-- Data for processing --
----
/-- On the chart scheme `Spec ℤ[X_I]`, the top evaluation of the universal chart element lies in the chart at the frame `b ∘ I`
(it is the base change of `chartElemAffine ∈ chart` along `ℤ[X_I] ≅ Γ(Spec ℤ[X_I], ⊤)`). [cite: StacksProject, Tag 089T] -/
theorem evalAffine_top_chartElem_eq :
    evalAffine (isAffineOpen_top (chartScheme k I)) (chartElem k M b I hI) =
      Module.Grassmannian.map (Scheme.ΓSpecIso (chartRing k I)).inv.hom.toIntAlgHom (chartElemAffine k M b I hI) := by
  rw [evalAffine_top, specEquiv_chartElem]

/-- `evalAffine ⊤ (chartElem I) ∈ chart (b ∘ I)`. [cite: StacksProject, Tag 089T] -/
theorem evalAffine_top_chartElem_mem_chart :
    evalAffine (isAffineOpen_top (chartScheme k I)) (chartElem k M b I hI) ∈ chart ℤ M k (⇑b ∘ I) Γ(chartScheme k I, ⊤) :=
  (evalAffine_top_chartElem_eq k M b I hI).symm ▸ map_mem_chart _ (chartElemAffine_mem_chart k M b I hI)

/-- For every affine open `V` of the chart scheme, `evalAffine V (chartElem I) ∈ chart (b ∘ I)`. [cite: StacksProject, Tag 089T] -/
theorem evalAffine_chartElem_mem_chart {V : (chartScheme k I).Opens} (hV : IsAffineOpen V) :
    evalAffine hV (chartElem k M b I hI) ∈ chart ℤ M k (⇑b ∘ I) Γ(chartScheme k I, V) :=
  evalAffine_mem_chart_of_le (isAffineOpen_top _) hV le_top _ _ (evalAffine_top_chartElem_mem_chart k M b I hI)

/-- **The chart coordinates of the universal chart element are the universal coordinates**: in the frame `b ∘ I`,
`coordMap (evalAffine ⊤ (chartElem I)) m = chartCoordMap I m` read in `Γ(Spec ℤ[X_I], ⊤)` (★ `coordMap_ofCoordMap` + ★ `coordMap_map`).
[cite: StacksProject, Tag 089T] [cite: EisenbudHarris2016, §3.2.2] -/
theorem coordMap_evalAffine_top_chartElem
    (h : evalAffine (isAffineOpen_top (chartScheme k I)) (chartElem k M b I hI) ∈ chart ℤ M k (⇑b ∘ I) Γ(chartScheme k I, ⊤))
    (m : M) (l : Fin k) :
    coordMap (⇑b ∘ I) (evalAffine (isAffineOpen_top (chartScheme k I)) (chartElem k M b I hI)) h m l =
      (Scheme.ΓSpecIso (chartRing k I)).inv (chartCoordMap k M b I m l) := by
  rw [coordMap_congr (⇑b ∘ I) (evalAffine_top_chartElem_eq k M b I hI) h
      (map_mem_chart _ (chartElemAffine_mem_chart k M b I hI)),
    coordMap_map _ (⇑b ∘ I) _ (chartElemAffine_mem_chart k M b I hI), LinearMap.comp_apply,
    show coordMap (⇑b ∘ I) (chartElemAffine k M b I hI) (chartElemAffine_mem_chart k M b I hI) = chartCoordMap k M b I from
      coordMap_ofCoordMap _ _ _]
  rfl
----
-- Exercise --
A complete answer reproduces every line of the records in which the word "chartRing" occurs.

-- Solution to the exercise --
      Module.Grassmannian.map (Scheme.ΓSpecIso (chartRing k I)).inv.hom.toIntAlgHom (chartElemAffine k M b I hI) := by
      (Scheme.ΓSpecIso (chartRing k I)).inv (chartCoordMap k M b I m l) := by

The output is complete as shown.